Apareció por primera vez en 1996 en la antología Intersections, salida del taller de escritores The Sycamore Hill dirigido por John Kessel y Mark Van Name, y ganó un Premio Hugo a la Mejor Novela Corta en 1997. Se reimprimió en 1999 en una colección de la obra de Bruce Sterling, A Good Old-Fashioned Future, y de nuevo en 2007 en Rewired: The Post-Cyberpunk Anthology.

Bicycle Repairman ha sido traducida al francés, italiano, alemán, portugués e incluso al rumano, pero nunca al castellano, como ocurre con gran parte de la obra de Sterling. Mientras la industria editorial se decide publicarla, comparto mi humilde intento de traducción en pdf, con algunas notas al pié de mi propia factura, para vuestra referencia y disfrute.

Sinópsis de Bicycle repairman (Alerta: 100% spoiler)

En 2037, en Chattanooga (antes USA, ahora NAFTA), Lyle Schweik vive y trabaja como mecánico de bicicletas autodidacta en un taller clandestino de «la zona» en su casa móvil elevada con cables en las ruinas de un rascacielos incendiado.
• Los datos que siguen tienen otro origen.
import Summits.ResolutionOfSingularities.ResolutionOfSingularities.Theorems.PurelyInseparableDim4RidgeBudget
import Summits.ResolutionOfSingularities.ResolutionOfSingularities.Theorems.PurelyInseparableDim4ScopeBlindRationalNorm
import HarnessLib

/-!
# A `decide`-able ISOLATION / COLENGTH (`μ⁺`) certificate kit on presented states
# (cell `res-dim4-pi`, seat res-dim4-p-8 g2 «μ⁺ CERTIFICATE KIT ‖ K»)

[OURS · counted 0 · instrument] Nothing here is a statement about resolution of singularities; resolution in
dimension `≥ 4` / characteristic `p > 0` is NOT proved by anything in this file.

The ISOLATED-regime letters of the cell are read on the ideal `J_q⁺(F) = ⟨D^{(α)}F : 0 < |α| < q⟩`
(`PIDim4.singLocusIdeal`): the isolation certificate `𝔪₀ᴺ ≤ J_q⁺(F) + 𝔪₀ᴺ⁺¹` (`RidgeBudget.IsCert`,
res-dim4-p-3's `IsolationCert.isIsolated_of_forall_monomial`) and the jet colength
`μ⁺ = dim_K K[x]/(J_q⁺(F) + 𝔪₀ᴺ)` (`RidgeBudget.jetColength`).  The tree proves them state by state by hand
(`IsolationCert.isIsolated_two_fermatCubic`, `WildConesGap.isIsolated_three_floorSpecimen`, ≈ 80 lines each).
This file makes both MECHANICAL on res-dim4-p-13's presented states (`StepKit.SData`, term lists `Terms 4 K`):

* §1 `vanishBelowB M T` — every live exponent of the term list has total degree `≥ M` — and its transfer
  `evalT T ∈ 𝔪₀ᴹ` (`IsolationCert.mem_originIdeal_pow_iff`); negation of term lists.
* §2 certificate ROWS `row : List (multi-index α, multiplier g_α)`: `comboL L row` presents
  `Σ g_α · D^{(α)}(evalT L)` (`ScopeCover.hasseL`, `ScopeBlind.mulL`), a member of `J_q⁺` when every `α` has
  `0 < |α| < q` (`rowIdxB`); **`memRowB q M L γ row`** checks `x^γ − Σ g_α D^{(α)}F ∈ 𝔪₀ᴹ` coefficient-wise
  and yields `x^γ ∈ J_q⁺(F) + 𝔪₀ᴹ` (`monomial_mem_of_memRowB`).
* §3 **`isoCertB q N L cert`** (`J_q⁺ ≤ 𝔪₀` by `jInMB` + one row per degree-`N` monomial at level `N + 1`) and
  its soundness **`isCert_of_isoCertB : … → RidgeBudget.IsCert q N (evalT L)`**,
  **`isIsolated_of_isoCertB : … → IsIsolated q (evalT L)`**.
* §4 **`colengthCertB q N L B cert`** (one row per monomial of degree `< N`: `x^γ ≡ Σ_{b ∈ B} λ_b x^b`
  modulo `J_q⁺(F) + 𝔪₀ᴺ`) and **`jetColength_le_of_colengthCertB : … → RidgeBudget.jetColength q N (evalT L)
  ≤ B.length`** (the classes of the monomials `B` span the quotient).

All checks are structural recursions on lists, settled by `decide` on explicit data (no `native_decide`); the
certificates (multipliers, coefficients) are found OFF-tree by linear algebra over `𝔽_p` and only CHECKED here.
First consumer: `PurelyInseparableDim4HeightBudgetFalse.lean` (`¬ RidgeBudget.HeightBudget 3 3`, critics'
witness H1).  bears_on: LADDER-RESOLUTION:D157-DOOR2 (res-dim4-pi · F4-I(p,p) ISOLATED regime · μ⁺ rows ‖ K).
Supports stmt-ResolutionOfSingularities-16155 (helper).
-/

set_option linter.dupNamespace false -- mandated namespace of this single-conjunct summit

noncomputable section

open MvPolynomial Finset
open scoped BigOperators

namespace Summit.ResolutionOfSingularities.ResolutionOfSingularities.Theorems.PIDim4

namespace ColengthCert

open StepKit ScopeCover ScopeBlind
open Literature.AlgebraicGeometry.Resolution

variable {K : Type} [Field K] [DecidableEq K]

/-! ## §1 Vanishing below a degree; negation -/

/-- **`evalT T ∈ 𝔪₀ᴹ` as a Boolean check**: every term of the list either has total degree `≥ M` or its
exponent carries total coefficient `0`. [folklore] -/
def vanishBelowB (M : ℕ) (T : Terms 4 K) : Bool :=
  T.all fun t => decide (M ≤ ∑ i, t.1 i) || decide (coeffAt T t.1 = 0)

omit [DecidableEq K] in
/-- Total degree of `d` read on its value function. [folklore] -/
theorem degree_eq_sum_coe (d : Fin 4 →₀ ℕ) : d.degree = ∑ i, (⇑d) i := by
  rw [← expo_coe d, degree_expo, expo_coe]

/-- **Transfer**: a list passing `vanishBelowB M` presents an element of `𝔪₀ᴹ`. [folklore] -/
theorem mem_originIdeal_pow_of_vanishBelowB {M : ℕ} {T : Terms 4 K} (h : vanishBelowB M T = true) :
    evalT T ∈ originIdeal K ^ M := by
  rw [IsolationCert.mem_originIdeal_pow_iff]
  intro d hd
  rw [coeff_evalT]
  by_cases hmem : ∃ t ∈ T, t.1 = ⇑d
  · obtain ⟨t, ht, hte⟩ := hmem
    simp only [vanishBelowB, List.all_eq_true, Bool.or_eq_true, decide_eq_true_eq] at h
    rcases h t ht with hM | hc
    · exfalso
      rw [hte, ← degree_eq_sum_coe] at hM
      omega
    · rwa [hte] at hc
  · exact coeffAt_eq_zero_of_forall_ne fun t ht hte => hmem ⟨t, ht, hte⟩

/-- Negation of a term list. [folklore] -/
def negL (T : Terms 4 K) : Terms 4 K := T.map fun t => (t.1, -t.2)

omit [DecidableEq K] in
/-- Transfer of `negL`. [folklore] -/
theorem evalT_negL (T : Terms 4 K) : evalT (negL T) = -evalT T := by
  induction T with
  | nil => simp [negL]
  | cons t T ih =>
    simp only [negL, List.map_cons, evalT_cons] at ih ⊢
    rw [ih, neg_add, map_neg]

/-! ## §2 Certificate rows: explicit members of `J_q⁺(F)` -/

/-- A **certificate row**: pairs (multi-index `α`, multiplier `g_α` as a term list). [folklore] -/
abbrev Row (K : Type) : Type := List ((Fin 4 → ℕ) × Terms 4 K)

/-- The combination `Σ g_α · D^{(α)}(evalT L)` presented on term lists. [folklore] -/
def comboL (L : Terms 4 K) : Row K → Terms 4 K
  | [] => []
  | r :: row => mulL r.2 (hasseL r.1 L) ++ comboL L row

/-- Every multi-index of the row has `0 < |α| < q`. [folklore] -/
def rowIdxB (q : ℕ) (row : Row K) : Bool :=
  row.all fun r => decide (0 < ∑ i, r.1 i) && decide (∑ i, r.1 i < q)

omit [DecidableEq K] in
/-- **Transfer**: a row with admissible multi-indices presents a member of `J_q⁺(evalT L)`.
[cite: Giraud1975, §1 (Hasse–Schmidt derivations)] -/
theorem evalT_comboL_mem {q : ℕ} (L : Terms 4 K) {row : Row K} (h : rowIdxB q row = true) :
    evalT (comboL L row) ∈ singLocusIdeal q (evalT L) := by
  induction row with
  | nil => simp [comboL]
  | cons r row ih =>
    simp only [rowIdxB, List.all_cons, Bool.and_eq_true, decide_eq_true_eq] at h
    obtain ⟨⟨h0, hq⟩, hrest⟩ := h
    rw [comboL, evalT_append, evalT_mulL, ← hasseDeriv_evalT]
    refine Ideal.add_mem _ (Ideal.mul_mem_left _ _ (Ideal.subset_span ⟨expo r.1, ?_, ?_, rfl⟩)) (ih ?_)
    · rw [degree_expo]; exact h0
    · rw [degree_expo]; exact hq
    · simpa only [rowIdxB, Bool.and_eq_true, decide_eq_true_eq] using hrest

/-- **One membership row**: `x^γ − Σ g_α D^{(α)}F ∈ 𝔪₀ᴹ`, checked coefficient-wise on the normalised list.
[folklore] -/
def memRowB (q M : ℕ) (L : Terms 4 K) (γ : Fin 4 → ℕ) (row : Row K) : Bool :=
  rowIdxB q row && vanishBelowB M (normL ((γ, 1) :: negL (comboL L row)))

/-- **Soundness of a membership row**: `x^γ ∈ J_q⁺(evalT L) + 𝔪₀ᴹ`.
[cite: AtiyahMacdonald1969, Ch. 1 Ex. 1.1 (the ideal (x₁,…,xₙ))] -/
theorem monomial_mem_of_memRowB {q M : ℕ} {L : Terms 4 K} {γ : Fin 4 → ℕ} {row : Row K}
    (h : memRowB q M L γ row = true) :
    monomial (expo γ) (1 : K) ∈ singLocusIdeal q (evalT L) ⊔ originIdeal K ^ M := by
  simp only [memRowB, Bool.and_eq_true] at h
  obtain ⟨h1, h2⟩ := h
  have hG := evalT_comboL_mem L h1
  have hR : monomial (expo γ) (1 : K) - evalT (comboL L row) ∈ originIdeal K ^ M := by
    have := mem_originIdeal_pow_of_vanishBelowB h2
    rwa [evalT_normL, evalT_cons, evalT_negL, ← sub_eq_add_neg] at this
  have heq : monomial (expo γ) (1 : K) =
      evalT (comboL L row) + (monomial (expo γ) 1 - evalT (comboL L row)) := by ring
  rw [heq]
  exact Submodule.add_mem_sup hG hR

/-! ## §3 The isolation certificate -/

/-- All exponent functions `![a, b, c, d]` of total degree exactly `N`. [folklore] -/
def monosN (N : ℕ) : List (Fin 4 → ℕ) :=
  (List.range (N + 1)).flatMap fun a => (List.range (N + 1)).flatMap fun b =>
    (List.range (N + 1)).flatMap fun c => (List.range (N + 1)).filterMap fun d =>
      if a + b + c + d = N then some ![a, b, c, d] else none

omit [Field K] [DecidableEq K] in
/-- `monosN N` enumerates every exponent of degree `N`. [folklore] -/
theorem mem_monosN {N : ℕ} {γ : Fin 4 →₀ ℕ} (h : γ.degree = N) : (⇑γ) ∈ monosN N := by
  have hsum : γ.degree = γ 0 + γ 1 + γ 2 + γ 3 := by
    rw [← CentreBlowup.degIn_univ]; simp [CentreBlowup.degIn, Fin.sum_univ_four]
  have hfun : (⇑γ) = ![γ 0, γ 1, γ 2, γ 3] := by funext i; fin_cases i <;> rfl
  rw [hfun]
  simp only [monosN, List.mem_flatMap, List.mem_range, List.mem_filterMap]
  refine ⟨γ 0, by omega, γ 1, by omega, γ 2, by omega, γ 3, by omega, ?_⟩
  rw [if_pos (by omega)]

/-- **`J_q⁺(evalT L) ≤ 𝔪₀` as a Boolean check**: no Hasse derivative of order in `(0, q)` has a constant
term. [folklore] -/
def jInMB (q : ℕ) (L : Terms 4 K) : Bool :=
  (idxLT q).all fun α => decide (coeffAt (hasseL α L) 0 = 0)

/-- Transfer of `jInMB`. [cite: Giraud1975, §1 (Hasse–Schmidt derivations)] -/
theorem singLocusIdeal_le_of_jInMB {q : ℕ} {L : Terms 4 K} (h : jInMB q L = true) :
    singLocusIdeal q (evalT L) ≤ originIdeal K := by
  simp only [jInMB, List.all_eq_true, decide_eq_true_eq] at h
  refine IsolationCert.singLocusIdeal_le_originIdeal_of_forall fun α h0 hq => ?_
  rw [← expo_coe α, hasseDeriv_evalT]
  change coeff 0 (evalT (hasseL (⇑α) L)) = 0
  rw [coeff_evalT, Finsupp.coe_zero]
  exact h (⇑α) (mem_idxLT h0 hq)

/-- **The isolation certificate check** at level `N`: `J_q⁺ ≤ 𝔪₀`, and every degree-`N` monomial has a
membership row at level `N + 1` (`𝔪₀ᴺ ≤ J_q⁺ + 𝔪₀ᴺ⁺¹`). [folklore] -/
def isoCertB (q N : ℕ) (L : Terms 4 K) (cert : List ((Fin 4 → ℕ) × Row K)) : Bool :=
  jInMB q L && (monosN N).all (fun γ => cert.any fun c => decide (c.1 = γ)) &&
    cert.all fun c => memRowB q (N + 1) L c.1 c.2

/-- **Soundness (certificate level)**: `isoCertB` gives `RidgeBudget.IsCert q N (evalT L)`.
[cite: AtiyahMacdonald1969, Prop. 2.6 / Cor. 2.7 (Nakayama's lemma)] -/
theorem isCert_of_isoCertB {q N : ℕ} {L : Terms 4 K} {cert : List ((Fin 4 → ℕ) × Row K)}
    (h : isoCertB q N L cert = true) : RidgeBudget.IsCert q N (evalT L) := by
  simp only [isoCertB, Bool.and_eq_true, List.all_eq_true, List.any_eq_true, decide_eq_true_eq] at h
  obtain ⟨⟨-, hcov⟩, hrows⟩ := h
  refine IsolationCert.pow_le_sup_pow_succ_of_forall_monomial fun γ hγ => ?_
  obtain ⟨c, hc, hcγ⟩ := hcov (⇑γ) (mem_monosN hγ)
  have := monomial_mem_of_memRowB (hrows c hc)
  rwa [hcγ, expo_coe] at this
Es un individualista de 24 años que rechaza la autoridad, los agobiantes cuidados maternos, los trabajos convencionales e incluso el deseo sexual (a base de inyecciones para eliminar el impulso sexual). Toda su vida gira alrededor de las bicis y su gran proyecto: un sistema de frenos revolucionario que recupera energía de la frenada de la bicicleta.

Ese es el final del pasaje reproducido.